+++ Supplied records

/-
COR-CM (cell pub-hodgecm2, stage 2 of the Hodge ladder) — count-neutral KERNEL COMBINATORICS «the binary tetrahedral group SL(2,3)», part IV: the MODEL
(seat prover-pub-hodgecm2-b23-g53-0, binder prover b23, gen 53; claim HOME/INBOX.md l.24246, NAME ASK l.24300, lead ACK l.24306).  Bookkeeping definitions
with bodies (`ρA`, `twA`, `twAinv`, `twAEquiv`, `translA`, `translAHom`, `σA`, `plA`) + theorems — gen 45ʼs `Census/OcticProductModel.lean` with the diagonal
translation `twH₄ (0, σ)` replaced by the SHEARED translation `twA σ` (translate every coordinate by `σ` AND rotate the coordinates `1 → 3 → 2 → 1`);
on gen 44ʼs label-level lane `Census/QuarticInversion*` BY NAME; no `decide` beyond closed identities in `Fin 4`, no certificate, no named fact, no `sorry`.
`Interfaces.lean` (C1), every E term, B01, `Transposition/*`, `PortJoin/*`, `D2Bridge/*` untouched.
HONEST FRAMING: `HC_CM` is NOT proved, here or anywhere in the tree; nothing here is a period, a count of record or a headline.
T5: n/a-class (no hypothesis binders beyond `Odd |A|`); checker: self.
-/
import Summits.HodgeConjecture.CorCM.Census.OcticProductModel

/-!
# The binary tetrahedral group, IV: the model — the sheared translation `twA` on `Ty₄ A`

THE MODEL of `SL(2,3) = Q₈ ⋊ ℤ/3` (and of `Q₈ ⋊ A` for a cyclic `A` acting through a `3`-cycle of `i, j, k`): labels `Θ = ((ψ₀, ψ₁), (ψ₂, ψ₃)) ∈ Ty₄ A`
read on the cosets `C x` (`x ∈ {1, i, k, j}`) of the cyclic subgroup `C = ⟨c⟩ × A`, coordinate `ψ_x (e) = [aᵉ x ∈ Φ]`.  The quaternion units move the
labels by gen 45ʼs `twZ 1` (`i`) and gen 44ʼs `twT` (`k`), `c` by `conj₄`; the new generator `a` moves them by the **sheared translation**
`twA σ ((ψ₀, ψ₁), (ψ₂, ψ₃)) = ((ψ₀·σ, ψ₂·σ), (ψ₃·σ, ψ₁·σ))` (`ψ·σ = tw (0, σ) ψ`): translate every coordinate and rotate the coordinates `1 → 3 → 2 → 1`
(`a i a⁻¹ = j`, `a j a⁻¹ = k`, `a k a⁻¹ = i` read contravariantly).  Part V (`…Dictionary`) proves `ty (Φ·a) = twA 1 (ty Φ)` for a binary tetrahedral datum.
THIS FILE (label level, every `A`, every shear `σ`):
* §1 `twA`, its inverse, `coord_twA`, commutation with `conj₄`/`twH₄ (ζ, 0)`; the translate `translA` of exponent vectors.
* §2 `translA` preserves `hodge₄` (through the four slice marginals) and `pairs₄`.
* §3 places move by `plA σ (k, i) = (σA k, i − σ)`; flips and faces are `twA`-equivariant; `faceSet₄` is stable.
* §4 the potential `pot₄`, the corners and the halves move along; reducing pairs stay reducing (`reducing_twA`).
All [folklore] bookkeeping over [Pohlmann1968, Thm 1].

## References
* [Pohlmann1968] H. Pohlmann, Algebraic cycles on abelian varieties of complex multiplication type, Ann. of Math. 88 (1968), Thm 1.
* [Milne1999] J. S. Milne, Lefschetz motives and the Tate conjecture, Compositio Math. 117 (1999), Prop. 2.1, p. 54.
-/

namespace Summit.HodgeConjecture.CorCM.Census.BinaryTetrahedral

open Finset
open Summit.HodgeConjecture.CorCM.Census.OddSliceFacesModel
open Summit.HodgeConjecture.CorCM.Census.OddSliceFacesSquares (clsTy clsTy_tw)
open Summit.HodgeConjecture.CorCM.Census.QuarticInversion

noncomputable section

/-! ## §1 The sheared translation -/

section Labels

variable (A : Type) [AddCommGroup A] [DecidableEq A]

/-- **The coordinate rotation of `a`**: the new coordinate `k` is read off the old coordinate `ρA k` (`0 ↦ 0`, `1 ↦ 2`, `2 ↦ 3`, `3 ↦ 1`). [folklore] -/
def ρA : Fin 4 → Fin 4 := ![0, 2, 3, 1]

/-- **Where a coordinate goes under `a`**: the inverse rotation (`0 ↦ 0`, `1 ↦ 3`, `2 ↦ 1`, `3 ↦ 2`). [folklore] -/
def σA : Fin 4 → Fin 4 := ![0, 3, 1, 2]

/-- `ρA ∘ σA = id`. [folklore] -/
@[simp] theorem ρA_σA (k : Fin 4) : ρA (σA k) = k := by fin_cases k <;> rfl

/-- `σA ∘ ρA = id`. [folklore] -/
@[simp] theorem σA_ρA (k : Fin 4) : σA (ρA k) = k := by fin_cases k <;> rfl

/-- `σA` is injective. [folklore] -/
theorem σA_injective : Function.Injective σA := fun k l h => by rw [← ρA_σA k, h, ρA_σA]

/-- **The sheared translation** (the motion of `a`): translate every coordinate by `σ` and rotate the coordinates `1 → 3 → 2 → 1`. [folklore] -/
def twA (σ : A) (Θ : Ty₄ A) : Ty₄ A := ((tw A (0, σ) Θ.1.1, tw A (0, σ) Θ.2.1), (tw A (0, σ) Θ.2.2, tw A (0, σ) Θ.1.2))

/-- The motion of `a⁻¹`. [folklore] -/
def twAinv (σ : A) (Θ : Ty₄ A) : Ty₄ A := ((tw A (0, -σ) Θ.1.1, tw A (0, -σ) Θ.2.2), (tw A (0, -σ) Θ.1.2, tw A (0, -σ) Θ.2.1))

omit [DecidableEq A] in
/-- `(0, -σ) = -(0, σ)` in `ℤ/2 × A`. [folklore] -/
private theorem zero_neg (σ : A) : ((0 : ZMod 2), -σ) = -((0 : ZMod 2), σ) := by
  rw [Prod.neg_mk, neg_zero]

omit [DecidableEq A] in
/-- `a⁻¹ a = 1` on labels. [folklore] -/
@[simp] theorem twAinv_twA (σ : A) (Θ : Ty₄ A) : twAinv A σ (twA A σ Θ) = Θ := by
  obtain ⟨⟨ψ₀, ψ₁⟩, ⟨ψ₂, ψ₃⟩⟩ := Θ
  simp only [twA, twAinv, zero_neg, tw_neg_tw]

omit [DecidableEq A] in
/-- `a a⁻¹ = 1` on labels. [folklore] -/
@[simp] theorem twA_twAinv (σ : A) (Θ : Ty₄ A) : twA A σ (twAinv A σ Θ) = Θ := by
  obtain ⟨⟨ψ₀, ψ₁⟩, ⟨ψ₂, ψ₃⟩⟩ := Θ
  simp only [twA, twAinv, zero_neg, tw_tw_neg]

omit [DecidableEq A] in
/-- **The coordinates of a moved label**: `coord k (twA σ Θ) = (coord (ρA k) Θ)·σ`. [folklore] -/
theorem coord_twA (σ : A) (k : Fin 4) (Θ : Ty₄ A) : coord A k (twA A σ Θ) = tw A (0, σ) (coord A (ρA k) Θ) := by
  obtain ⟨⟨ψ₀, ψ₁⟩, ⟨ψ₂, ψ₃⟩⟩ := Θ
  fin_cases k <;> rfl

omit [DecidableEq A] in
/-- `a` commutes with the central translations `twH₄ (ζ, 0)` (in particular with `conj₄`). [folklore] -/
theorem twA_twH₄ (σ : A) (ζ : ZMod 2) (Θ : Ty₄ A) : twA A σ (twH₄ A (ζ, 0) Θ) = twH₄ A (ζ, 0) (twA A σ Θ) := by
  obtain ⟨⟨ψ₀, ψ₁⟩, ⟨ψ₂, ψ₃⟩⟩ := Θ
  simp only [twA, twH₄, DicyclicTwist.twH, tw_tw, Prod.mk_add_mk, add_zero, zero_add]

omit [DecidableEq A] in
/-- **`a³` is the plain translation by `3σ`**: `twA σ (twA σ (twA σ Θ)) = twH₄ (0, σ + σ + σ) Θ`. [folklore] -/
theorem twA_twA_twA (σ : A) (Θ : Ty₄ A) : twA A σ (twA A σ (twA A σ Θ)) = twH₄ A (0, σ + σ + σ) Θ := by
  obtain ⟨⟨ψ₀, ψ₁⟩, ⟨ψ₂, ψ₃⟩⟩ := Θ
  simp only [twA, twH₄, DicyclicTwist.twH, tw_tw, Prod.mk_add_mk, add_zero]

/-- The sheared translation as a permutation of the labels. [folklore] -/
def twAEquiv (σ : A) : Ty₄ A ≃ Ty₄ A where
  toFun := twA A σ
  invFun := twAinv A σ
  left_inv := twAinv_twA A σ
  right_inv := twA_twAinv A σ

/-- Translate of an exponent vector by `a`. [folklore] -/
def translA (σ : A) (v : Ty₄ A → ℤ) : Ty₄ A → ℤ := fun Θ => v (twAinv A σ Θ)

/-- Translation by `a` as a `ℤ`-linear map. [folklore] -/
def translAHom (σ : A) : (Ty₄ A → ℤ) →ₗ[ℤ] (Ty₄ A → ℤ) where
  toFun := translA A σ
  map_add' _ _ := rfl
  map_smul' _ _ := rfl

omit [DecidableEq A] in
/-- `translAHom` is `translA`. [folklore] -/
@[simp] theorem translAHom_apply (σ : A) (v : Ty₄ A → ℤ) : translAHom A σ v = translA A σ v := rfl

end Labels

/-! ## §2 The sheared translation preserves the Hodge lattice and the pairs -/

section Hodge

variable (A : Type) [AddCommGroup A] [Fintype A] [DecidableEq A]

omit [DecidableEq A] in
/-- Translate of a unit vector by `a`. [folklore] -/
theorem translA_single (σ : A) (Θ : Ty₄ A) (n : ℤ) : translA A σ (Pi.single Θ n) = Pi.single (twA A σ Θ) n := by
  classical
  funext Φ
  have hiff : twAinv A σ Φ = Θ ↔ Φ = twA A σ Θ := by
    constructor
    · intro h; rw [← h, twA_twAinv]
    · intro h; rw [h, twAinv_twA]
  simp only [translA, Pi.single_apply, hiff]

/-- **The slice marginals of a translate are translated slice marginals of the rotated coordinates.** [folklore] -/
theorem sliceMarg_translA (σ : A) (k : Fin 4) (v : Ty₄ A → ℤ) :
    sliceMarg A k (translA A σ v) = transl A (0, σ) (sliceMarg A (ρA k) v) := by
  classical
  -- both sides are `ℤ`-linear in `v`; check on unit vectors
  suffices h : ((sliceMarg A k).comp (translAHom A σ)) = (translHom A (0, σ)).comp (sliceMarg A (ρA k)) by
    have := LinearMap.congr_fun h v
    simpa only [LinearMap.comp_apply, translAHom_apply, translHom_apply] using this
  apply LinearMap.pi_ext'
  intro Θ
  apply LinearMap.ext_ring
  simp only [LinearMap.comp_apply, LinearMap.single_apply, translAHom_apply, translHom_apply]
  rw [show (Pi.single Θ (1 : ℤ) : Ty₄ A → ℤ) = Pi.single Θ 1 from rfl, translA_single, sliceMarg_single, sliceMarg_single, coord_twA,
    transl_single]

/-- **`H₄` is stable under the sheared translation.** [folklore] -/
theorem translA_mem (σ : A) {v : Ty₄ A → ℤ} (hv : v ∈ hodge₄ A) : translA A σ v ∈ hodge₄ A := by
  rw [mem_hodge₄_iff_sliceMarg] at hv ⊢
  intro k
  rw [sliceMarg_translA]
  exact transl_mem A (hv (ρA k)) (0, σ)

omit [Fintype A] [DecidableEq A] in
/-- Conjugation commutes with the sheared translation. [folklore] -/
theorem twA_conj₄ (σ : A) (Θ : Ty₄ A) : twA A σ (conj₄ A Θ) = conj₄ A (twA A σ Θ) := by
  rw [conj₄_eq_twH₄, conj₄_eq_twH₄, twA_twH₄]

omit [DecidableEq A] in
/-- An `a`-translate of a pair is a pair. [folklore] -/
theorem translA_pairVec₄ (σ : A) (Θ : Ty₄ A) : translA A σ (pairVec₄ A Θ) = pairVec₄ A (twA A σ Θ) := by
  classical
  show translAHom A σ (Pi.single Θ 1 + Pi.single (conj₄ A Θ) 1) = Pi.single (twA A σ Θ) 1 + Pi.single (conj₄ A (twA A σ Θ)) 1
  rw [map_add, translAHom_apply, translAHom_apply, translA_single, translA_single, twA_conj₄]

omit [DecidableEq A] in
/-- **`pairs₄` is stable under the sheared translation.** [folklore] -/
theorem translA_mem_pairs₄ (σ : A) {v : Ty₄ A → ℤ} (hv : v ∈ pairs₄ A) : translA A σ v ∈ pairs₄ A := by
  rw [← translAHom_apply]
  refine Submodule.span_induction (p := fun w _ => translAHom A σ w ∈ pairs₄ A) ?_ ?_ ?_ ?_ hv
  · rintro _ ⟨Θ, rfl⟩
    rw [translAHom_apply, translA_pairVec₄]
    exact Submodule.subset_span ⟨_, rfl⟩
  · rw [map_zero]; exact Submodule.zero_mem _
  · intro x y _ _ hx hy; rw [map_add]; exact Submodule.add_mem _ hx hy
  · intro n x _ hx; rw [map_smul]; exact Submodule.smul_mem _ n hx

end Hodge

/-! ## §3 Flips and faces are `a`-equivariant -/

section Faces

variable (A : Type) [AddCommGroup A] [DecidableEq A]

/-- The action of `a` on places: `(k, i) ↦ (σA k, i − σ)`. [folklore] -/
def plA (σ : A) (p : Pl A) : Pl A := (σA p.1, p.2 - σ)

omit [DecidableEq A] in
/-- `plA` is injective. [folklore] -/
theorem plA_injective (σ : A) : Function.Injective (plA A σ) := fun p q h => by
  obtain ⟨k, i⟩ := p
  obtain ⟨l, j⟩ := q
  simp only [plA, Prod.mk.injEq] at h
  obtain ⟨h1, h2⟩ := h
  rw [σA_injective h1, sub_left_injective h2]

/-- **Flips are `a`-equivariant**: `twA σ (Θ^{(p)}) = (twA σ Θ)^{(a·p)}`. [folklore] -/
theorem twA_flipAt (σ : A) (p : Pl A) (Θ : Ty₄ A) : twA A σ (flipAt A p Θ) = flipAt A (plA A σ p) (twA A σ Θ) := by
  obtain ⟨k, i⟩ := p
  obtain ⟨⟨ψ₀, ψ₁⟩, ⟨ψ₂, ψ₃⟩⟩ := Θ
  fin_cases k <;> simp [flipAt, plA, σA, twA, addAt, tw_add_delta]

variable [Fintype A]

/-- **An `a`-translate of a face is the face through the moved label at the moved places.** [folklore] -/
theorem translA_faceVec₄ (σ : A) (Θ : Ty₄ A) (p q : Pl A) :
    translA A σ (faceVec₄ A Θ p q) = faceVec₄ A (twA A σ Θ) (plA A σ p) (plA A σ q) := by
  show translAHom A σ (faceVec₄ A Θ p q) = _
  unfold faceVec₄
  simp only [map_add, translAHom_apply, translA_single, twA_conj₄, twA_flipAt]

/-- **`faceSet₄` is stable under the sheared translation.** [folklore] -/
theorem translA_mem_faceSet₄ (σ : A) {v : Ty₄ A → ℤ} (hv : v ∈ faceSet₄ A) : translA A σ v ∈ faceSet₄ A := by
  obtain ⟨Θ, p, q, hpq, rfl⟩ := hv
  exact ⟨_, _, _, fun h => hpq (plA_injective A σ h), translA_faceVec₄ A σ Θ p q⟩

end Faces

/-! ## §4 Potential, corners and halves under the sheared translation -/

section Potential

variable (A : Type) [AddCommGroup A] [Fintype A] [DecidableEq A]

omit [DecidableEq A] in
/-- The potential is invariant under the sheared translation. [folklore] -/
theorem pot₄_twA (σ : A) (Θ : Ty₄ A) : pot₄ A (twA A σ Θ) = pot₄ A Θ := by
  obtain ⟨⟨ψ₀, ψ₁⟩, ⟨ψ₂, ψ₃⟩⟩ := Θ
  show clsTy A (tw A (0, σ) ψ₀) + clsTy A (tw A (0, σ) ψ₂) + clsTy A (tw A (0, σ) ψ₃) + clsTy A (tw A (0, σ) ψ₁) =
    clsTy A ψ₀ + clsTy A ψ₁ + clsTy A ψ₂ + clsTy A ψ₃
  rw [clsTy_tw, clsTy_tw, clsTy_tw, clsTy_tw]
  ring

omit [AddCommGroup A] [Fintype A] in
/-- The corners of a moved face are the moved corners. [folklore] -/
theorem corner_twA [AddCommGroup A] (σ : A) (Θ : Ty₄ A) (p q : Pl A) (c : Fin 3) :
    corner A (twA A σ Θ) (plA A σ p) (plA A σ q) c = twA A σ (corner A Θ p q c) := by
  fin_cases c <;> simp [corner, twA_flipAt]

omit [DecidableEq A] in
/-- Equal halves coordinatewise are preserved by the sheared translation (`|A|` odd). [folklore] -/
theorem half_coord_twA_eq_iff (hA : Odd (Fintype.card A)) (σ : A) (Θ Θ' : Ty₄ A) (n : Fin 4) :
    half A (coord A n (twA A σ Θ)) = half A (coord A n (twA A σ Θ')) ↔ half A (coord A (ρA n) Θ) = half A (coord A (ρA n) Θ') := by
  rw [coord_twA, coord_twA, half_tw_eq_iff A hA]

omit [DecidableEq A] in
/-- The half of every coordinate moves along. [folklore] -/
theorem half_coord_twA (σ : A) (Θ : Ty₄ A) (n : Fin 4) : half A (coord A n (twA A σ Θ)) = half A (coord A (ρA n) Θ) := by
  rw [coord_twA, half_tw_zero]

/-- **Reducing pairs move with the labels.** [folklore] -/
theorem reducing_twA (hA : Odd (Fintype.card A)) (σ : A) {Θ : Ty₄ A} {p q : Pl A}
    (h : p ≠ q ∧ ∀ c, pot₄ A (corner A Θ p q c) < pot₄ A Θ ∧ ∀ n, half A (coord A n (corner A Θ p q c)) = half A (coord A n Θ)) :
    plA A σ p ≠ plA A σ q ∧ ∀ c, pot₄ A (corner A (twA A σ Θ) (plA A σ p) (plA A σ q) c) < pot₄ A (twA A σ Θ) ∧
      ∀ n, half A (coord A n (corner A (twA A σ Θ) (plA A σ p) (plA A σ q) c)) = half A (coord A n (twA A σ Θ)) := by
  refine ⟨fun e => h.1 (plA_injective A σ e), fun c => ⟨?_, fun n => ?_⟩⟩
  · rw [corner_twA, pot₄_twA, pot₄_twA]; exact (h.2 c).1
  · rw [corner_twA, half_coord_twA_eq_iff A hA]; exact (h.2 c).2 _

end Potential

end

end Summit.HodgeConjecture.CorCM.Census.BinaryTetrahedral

++++++

**What the task requires**
Beginning of the records through the line with "with the diagonal": return that span exactly and stop there.

**Exercise result**
/-
COR-CM (cell pub-hodgecm2, stage 2 of the Hodge ladder) — count-neutral KERNEL COMBINATORICS «the binary tetrahedral group SL(2,3)», part IV: the MODEL
(seat prover-pub-hodgecm2-b23-g53-0, binder prover b23, gen 53; claim HOME/INBOX.md l.24246, NAME ASK l.24300, lead ACK l.24306).  Bookkeeping definitions
with bodies (`ρA`, `twA`, `twAinv`, `twAEquiv`, `translA`, `translAHom`, `σA`, `plA`) + theorems — gen 45ʼs `Census/OcticProductModel.lean` with the diagonal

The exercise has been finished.